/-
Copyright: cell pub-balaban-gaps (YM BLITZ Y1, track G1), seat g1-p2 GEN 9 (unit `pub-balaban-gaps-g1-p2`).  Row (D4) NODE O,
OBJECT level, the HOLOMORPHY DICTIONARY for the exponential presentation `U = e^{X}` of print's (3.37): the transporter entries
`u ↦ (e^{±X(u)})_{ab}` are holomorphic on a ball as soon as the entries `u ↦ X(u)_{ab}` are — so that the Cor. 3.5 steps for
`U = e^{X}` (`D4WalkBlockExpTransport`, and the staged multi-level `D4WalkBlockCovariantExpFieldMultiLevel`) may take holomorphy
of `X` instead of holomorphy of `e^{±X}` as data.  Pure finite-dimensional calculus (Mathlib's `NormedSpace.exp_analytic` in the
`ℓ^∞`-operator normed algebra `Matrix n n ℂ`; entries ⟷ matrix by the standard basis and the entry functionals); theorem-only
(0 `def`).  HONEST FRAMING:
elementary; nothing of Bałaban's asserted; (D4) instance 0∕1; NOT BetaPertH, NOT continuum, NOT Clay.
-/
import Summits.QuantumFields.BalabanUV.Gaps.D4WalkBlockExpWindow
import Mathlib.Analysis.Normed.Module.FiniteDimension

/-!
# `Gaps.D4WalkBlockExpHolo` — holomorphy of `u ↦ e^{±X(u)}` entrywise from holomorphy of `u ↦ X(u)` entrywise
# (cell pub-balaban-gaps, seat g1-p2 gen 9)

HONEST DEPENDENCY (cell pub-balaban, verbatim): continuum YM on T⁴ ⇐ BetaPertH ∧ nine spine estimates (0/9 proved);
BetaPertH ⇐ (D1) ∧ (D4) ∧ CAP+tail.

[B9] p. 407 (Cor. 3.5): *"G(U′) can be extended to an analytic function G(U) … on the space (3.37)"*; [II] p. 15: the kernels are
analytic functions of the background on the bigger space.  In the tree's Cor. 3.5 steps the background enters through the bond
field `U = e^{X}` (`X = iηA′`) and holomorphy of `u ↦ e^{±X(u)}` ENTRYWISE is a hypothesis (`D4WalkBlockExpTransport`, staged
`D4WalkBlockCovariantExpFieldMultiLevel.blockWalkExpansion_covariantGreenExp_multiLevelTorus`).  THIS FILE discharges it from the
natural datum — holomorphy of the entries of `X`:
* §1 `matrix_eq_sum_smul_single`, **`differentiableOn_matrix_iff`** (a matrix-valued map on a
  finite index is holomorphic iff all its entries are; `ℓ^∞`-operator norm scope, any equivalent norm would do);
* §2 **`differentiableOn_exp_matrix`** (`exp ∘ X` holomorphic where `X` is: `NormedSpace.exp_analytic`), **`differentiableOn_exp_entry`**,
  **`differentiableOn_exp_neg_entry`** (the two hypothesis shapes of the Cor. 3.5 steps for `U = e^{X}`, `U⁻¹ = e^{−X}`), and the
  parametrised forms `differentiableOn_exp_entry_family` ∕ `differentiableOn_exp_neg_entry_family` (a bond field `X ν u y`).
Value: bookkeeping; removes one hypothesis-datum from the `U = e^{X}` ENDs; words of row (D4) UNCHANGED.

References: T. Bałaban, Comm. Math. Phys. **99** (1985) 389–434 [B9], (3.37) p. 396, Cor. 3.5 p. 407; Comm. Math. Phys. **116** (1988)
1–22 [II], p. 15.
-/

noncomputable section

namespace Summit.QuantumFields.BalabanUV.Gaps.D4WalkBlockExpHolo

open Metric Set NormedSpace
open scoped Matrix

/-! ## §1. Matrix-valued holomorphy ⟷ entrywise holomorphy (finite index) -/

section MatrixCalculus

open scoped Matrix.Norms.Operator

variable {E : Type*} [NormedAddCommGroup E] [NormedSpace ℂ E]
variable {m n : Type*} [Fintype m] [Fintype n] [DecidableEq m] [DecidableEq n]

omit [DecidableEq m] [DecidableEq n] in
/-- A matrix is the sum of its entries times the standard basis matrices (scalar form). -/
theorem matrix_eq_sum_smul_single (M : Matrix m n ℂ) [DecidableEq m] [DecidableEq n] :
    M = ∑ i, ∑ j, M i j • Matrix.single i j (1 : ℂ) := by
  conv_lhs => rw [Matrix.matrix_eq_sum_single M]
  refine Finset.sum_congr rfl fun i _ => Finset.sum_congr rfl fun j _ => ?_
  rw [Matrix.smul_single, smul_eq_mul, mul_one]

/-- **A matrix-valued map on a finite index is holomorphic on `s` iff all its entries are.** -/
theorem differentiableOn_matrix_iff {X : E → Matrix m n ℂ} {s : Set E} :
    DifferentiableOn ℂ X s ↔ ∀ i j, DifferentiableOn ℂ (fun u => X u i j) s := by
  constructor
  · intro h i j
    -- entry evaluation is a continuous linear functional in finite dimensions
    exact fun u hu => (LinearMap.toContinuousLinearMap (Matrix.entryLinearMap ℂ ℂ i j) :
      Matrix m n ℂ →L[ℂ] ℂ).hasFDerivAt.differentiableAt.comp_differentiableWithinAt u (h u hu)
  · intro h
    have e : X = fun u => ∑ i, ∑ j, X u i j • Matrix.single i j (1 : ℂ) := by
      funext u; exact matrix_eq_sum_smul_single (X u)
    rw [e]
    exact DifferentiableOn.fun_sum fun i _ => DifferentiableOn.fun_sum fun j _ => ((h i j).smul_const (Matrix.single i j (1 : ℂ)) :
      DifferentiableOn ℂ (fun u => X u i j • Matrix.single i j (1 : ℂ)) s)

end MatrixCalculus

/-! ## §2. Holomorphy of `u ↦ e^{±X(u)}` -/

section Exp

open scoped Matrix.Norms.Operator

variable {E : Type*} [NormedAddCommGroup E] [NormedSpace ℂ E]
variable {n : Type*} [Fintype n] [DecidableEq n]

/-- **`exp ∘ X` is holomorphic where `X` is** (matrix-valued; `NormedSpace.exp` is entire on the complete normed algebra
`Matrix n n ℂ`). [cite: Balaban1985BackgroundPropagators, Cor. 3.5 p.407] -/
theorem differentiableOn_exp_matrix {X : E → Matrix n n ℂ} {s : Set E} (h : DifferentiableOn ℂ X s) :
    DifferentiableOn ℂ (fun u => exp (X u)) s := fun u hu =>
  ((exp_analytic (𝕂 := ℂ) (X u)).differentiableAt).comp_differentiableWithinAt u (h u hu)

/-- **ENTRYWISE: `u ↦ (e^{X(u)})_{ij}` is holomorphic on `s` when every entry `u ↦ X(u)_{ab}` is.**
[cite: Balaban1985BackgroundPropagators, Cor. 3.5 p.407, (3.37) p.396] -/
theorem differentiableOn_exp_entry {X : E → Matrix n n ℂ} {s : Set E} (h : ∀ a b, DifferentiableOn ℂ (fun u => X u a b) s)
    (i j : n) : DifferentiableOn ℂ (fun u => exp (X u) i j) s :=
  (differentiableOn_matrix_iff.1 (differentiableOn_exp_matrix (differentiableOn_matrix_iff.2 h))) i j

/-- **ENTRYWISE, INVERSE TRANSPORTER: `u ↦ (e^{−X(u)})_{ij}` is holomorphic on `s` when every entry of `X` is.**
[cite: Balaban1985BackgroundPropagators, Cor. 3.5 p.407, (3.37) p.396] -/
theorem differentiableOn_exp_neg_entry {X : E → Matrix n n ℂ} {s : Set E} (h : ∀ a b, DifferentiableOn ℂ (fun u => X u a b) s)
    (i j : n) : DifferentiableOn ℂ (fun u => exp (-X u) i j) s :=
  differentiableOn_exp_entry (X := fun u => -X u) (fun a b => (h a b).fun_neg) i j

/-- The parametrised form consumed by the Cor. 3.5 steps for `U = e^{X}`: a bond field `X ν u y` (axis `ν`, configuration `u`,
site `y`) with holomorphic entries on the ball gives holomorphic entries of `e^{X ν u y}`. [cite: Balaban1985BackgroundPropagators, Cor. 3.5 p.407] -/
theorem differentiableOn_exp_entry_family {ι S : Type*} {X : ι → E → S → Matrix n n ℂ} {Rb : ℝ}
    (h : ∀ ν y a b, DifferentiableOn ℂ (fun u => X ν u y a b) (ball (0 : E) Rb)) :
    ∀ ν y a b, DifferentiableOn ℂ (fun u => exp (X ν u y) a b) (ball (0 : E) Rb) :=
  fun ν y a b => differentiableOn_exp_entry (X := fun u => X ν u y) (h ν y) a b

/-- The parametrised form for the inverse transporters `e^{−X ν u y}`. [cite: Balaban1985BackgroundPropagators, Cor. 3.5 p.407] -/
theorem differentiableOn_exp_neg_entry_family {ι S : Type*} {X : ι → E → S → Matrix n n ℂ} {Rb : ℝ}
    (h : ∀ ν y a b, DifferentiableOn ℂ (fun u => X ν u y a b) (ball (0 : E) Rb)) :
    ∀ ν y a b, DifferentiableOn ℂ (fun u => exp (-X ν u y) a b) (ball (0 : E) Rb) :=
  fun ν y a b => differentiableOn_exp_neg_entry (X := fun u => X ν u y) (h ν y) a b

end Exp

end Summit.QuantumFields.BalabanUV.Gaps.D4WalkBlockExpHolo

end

......

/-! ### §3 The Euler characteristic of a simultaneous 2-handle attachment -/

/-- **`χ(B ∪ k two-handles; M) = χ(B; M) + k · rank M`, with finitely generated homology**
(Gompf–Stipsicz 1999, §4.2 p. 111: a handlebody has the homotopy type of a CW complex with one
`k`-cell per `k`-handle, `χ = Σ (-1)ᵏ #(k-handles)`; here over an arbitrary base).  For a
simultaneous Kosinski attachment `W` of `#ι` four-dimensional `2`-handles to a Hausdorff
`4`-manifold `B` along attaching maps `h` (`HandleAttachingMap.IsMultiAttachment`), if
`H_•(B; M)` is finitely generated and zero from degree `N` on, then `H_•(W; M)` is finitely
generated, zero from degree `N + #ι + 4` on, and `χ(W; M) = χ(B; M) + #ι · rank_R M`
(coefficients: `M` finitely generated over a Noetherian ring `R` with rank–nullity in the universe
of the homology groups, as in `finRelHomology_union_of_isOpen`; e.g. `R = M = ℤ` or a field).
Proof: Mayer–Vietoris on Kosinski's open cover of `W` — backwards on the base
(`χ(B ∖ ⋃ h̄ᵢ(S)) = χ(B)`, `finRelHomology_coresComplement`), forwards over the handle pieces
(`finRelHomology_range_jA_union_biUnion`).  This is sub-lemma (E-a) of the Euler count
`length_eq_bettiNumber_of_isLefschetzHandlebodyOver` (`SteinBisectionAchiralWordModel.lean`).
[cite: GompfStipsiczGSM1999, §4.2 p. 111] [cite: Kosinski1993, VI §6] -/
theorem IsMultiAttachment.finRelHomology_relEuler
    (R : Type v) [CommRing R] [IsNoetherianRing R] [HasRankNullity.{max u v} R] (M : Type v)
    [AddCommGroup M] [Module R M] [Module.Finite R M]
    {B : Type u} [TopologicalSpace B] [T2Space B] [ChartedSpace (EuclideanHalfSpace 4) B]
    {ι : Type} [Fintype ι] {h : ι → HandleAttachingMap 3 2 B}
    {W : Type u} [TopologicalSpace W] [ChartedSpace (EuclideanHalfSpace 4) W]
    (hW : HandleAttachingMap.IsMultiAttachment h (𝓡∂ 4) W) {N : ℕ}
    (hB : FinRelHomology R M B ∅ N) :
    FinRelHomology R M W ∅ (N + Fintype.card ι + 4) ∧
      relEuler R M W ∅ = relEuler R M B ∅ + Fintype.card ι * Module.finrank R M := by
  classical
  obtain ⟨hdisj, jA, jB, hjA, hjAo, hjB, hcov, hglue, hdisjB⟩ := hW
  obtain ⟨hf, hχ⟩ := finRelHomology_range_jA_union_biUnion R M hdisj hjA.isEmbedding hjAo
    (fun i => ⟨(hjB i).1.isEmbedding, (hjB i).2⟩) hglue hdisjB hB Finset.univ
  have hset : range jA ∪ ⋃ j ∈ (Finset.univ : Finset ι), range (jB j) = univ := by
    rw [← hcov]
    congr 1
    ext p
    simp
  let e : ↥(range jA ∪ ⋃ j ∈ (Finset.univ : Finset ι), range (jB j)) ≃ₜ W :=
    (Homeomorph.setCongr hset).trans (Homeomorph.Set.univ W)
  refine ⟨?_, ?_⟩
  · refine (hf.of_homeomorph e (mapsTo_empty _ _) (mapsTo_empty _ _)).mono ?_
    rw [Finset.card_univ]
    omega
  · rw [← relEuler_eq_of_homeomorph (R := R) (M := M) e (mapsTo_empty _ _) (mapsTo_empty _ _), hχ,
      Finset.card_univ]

......

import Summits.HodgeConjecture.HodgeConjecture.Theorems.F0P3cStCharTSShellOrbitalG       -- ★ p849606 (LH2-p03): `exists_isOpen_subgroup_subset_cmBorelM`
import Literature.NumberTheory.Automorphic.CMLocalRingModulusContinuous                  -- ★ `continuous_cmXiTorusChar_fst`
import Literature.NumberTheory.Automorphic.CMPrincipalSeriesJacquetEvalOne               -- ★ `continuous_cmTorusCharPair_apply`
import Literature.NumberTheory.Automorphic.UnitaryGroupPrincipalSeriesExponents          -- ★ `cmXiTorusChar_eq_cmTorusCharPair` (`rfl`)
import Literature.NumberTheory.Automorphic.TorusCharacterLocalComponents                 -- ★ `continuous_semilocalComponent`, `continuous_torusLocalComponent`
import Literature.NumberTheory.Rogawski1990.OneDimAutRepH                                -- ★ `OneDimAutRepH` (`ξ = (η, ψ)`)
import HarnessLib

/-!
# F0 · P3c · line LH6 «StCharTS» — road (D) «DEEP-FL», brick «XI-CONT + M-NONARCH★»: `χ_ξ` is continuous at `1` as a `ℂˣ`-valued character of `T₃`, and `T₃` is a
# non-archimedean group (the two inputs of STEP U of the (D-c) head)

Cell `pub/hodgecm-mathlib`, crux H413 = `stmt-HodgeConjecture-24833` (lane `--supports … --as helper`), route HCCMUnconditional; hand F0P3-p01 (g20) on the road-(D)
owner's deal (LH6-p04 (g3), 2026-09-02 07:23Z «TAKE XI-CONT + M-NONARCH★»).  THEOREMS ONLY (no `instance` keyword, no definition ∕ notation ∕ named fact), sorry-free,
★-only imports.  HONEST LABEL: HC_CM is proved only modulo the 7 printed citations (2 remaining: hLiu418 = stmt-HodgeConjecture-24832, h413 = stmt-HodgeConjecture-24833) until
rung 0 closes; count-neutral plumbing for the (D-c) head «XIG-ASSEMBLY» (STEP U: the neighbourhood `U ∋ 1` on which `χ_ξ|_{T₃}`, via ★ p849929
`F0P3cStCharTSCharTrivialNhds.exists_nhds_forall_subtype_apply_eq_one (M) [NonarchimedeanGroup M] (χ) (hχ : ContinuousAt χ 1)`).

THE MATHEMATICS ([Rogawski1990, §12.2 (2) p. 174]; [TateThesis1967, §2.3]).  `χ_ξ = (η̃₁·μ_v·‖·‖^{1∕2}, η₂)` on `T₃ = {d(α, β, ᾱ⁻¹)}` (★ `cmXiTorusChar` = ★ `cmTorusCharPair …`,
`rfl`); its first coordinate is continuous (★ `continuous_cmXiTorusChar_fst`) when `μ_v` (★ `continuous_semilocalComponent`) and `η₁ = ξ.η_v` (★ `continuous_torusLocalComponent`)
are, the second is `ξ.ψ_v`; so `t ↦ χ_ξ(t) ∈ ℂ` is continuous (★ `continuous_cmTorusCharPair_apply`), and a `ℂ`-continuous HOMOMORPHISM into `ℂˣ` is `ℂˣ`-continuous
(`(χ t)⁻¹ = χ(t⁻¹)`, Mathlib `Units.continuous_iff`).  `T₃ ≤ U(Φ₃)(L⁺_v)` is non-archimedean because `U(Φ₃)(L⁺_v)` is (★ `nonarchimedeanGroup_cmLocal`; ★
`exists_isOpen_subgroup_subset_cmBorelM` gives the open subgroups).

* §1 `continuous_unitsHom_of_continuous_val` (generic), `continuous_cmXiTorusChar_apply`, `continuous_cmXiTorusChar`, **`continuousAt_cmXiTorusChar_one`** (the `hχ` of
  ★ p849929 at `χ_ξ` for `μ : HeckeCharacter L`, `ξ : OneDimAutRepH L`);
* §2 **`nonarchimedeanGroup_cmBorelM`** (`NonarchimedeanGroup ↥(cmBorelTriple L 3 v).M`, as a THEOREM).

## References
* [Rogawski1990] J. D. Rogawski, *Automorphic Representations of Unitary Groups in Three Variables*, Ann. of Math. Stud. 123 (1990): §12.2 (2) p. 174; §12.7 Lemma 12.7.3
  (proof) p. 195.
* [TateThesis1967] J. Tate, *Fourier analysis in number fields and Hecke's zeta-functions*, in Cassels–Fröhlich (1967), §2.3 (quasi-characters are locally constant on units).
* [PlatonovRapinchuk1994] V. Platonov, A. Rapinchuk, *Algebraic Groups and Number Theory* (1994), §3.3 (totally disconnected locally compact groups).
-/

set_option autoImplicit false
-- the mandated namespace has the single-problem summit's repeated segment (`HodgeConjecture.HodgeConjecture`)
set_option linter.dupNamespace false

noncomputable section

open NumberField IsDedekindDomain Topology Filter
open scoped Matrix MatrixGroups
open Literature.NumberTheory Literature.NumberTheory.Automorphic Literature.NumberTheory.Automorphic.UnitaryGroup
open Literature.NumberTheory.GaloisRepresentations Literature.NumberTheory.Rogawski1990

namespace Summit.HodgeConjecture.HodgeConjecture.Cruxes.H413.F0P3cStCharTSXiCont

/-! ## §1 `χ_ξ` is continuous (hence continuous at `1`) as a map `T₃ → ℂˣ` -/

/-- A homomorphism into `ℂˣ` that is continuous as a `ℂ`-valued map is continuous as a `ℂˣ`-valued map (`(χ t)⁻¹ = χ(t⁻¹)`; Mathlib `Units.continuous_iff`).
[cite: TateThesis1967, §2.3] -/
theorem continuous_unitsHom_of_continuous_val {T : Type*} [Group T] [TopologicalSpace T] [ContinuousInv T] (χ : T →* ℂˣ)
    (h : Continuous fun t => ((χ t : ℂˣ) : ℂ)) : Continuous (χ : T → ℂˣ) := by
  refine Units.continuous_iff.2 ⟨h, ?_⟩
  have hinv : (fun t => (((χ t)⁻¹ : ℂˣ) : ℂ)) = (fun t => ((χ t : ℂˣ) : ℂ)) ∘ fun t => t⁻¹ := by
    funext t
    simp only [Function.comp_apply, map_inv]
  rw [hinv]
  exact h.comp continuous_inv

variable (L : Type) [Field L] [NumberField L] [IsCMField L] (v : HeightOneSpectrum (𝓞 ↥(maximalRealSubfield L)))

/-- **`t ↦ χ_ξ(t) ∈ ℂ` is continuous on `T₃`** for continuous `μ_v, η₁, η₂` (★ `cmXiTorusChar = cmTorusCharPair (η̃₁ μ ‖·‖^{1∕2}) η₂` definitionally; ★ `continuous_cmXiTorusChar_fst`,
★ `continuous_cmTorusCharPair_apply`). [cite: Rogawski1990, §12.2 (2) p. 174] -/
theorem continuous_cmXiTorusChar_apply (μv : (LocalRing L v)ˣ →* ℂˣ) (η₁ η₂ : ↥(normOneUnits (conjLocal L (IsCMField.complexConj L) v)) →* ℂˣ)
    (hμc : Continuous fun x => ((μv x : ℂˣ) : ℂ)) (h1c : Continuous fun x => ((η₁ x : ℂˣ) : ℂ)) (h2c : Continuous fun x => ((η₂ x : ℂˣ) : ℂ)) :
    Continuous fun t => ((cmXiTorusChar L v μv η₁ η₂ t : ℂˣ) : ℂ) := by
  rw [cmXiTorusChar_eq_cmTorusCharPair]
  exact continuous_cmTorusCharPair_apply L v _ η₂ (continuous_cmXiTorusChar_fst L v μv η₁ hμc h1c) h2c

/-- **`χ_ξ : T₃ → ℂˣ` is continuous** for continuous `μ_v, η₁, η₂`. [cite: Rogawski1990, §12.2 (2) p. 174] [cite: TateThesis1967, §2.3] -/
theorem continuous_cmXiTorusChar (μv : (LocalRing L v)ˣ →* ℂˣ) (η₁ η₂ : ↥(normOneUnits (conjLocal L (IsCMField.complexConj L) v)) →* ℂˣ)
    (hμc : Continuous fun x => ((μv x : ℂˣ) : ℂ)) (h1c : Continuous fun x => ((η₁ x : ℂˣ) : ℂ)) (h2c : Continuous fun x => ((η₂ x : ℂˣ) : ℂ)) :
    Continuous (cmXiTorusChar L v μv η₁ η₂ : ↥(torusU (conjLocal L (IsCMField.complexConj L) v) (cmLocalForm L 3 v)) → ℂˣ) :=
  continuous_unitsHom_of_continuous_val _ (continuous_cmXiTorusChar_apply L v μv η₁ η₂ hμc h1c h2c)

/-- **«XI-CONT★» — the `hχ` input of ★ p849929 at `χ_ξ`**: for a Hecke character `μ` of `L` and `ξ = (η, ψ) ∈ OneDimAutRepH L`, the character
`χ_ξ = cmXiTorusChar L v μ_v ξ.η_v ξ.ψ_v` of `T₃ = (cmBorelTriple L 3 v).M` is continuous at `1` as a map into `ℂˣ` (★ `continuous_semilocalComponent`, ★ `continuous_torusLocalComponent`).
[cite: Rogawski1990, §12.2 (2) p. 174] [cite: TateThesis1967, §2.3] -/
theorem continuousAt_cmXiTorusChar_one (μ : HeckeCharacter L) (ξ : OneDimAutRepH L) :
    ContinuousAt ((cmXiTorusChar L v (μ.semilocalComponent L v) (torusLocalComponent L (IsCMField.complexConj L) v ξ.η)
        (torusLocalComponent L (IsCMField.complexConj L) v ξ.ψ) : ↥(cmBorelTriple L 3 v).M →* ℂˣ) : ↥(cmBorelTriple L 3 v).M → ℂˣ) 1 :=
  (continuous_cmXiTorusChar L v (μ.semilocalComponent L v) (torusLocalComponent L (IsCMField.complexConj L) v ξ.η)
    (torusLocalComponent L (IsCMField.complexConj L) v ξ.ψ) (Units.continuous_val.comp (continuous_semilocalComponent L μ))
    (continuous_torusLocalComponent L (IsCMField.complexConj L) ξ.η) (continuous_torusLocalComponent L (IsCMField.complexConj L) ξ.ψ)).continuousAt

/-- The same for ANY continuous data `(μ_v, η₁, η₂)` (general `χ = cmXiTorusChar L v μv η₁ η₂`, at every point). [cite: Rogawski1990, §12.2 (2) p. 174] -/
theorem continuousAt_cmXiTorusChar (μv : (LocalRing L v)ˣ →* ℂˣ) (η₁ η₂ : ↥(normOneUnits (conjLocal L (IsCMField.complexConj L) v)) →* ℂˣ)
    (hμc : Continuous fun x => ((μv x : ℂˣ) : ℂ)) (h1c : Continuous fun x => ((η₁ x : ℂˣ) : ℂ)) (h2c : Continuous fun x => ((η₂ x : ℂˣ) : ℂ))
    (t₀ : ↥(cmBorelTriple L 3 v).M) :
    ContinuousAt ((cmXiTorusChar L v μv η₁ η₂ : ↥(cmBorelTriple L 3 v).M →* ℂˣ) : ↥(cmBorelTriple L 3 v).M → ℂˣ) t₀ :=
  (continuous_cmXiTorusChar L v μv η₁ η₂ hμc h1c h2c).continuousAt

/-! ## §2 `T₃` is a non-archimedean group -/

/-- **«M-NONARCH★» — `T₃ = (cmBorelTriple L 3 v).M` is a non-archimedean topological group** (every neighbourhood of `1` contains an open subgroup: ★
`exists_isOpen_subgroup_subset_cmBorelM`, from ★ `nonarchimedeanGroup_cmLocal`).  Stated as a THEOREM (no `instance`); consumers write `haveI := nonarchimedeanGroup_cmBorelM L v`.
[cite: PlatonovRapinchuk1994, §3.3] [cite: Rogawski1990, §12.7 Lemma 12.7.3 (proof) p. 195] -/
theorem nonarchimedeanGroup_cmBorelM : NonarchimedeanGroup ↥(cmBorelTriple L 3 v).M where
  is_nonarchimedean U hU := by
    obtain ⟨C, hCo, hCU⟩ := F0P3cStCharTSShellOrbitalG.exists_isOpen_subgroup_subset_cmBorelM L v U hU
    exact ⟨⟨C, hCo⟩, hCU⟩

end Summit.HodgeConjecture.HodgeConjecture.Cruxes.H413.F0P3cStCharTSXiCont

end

......

Take the lines above from the one containing "instead of holomorphy" to the one containing "(a matrix-valued map on a" and retype them exactly, both ends included, with nothing added.

of `X` instead of holomorphy of `e^{±X}` as data.  Pure finite-dimensional calculus (Mathlib's `NormedSpace.exp_analytic` in the
`ℓ^∞`-operator normed algebra `Matrix n n ℂ`; entries ⟷ matrix by the standard basis and the entry functionals); theorem-only
(0 `def`).  HONEST FRAMING:
elementary; nothing of Bałaban's asserted; (D4) instance 0∕1; NOT BetaPertH, NOT continuum, NOT Clay.
-/
import Summits.QuantumFields.BalabanUV.Gaps.D4WalkBlockExpWindow
import Mathlib.Analysis.Normed.Module.FiniteDimension

/-!
# `Gaps.D4WalkBlockExpHolo` — holomorphy of `u ↦ e^{±X(u)}` entrywise from holomorphy of `u ↦ X(u)` entrywise
# (cell pub-balaban-gaps, seat g1-p2 gen 9)

HONEST DEPENDENCY (cell pub-balaban, verbatim): continuum YM on T⁴ ⇐ BetaPertH ∧ nine spine estimates (0/9 proved);
BetaPertH ⇐ (D1) ∧ (D4) ∧ CAP+tail.

[B9] p. 407 (Cor. 3.5): *"G(U′) can be extended to an analytic function G(U) … on the space (3.37)"*; [II] p. 15: the kernels are
analytic functions of the background on the bigger space.  In the tree's Cor. 3.5 steps the background enters through the bond
field `U = e^{X}` (`X = iηA′`) and holomorphy of `u ↦ e^{±X(u)}` ENTRYWISE is a hypothesis (`D4WalkBlockExpTransport`, staged
`D4WalkBlockCovariantExpFieldMultiLevel.blockWalkExpansion_covariantGreenExp_multiLevelTorus`).  THIS FILE discharges it from the
natural datum — holomorphy of the entries of `X`:
* §1 `matrix_eq_sum_smul_single`, **`differentiableOn_matrix_iff`** (a matrix-valued map on a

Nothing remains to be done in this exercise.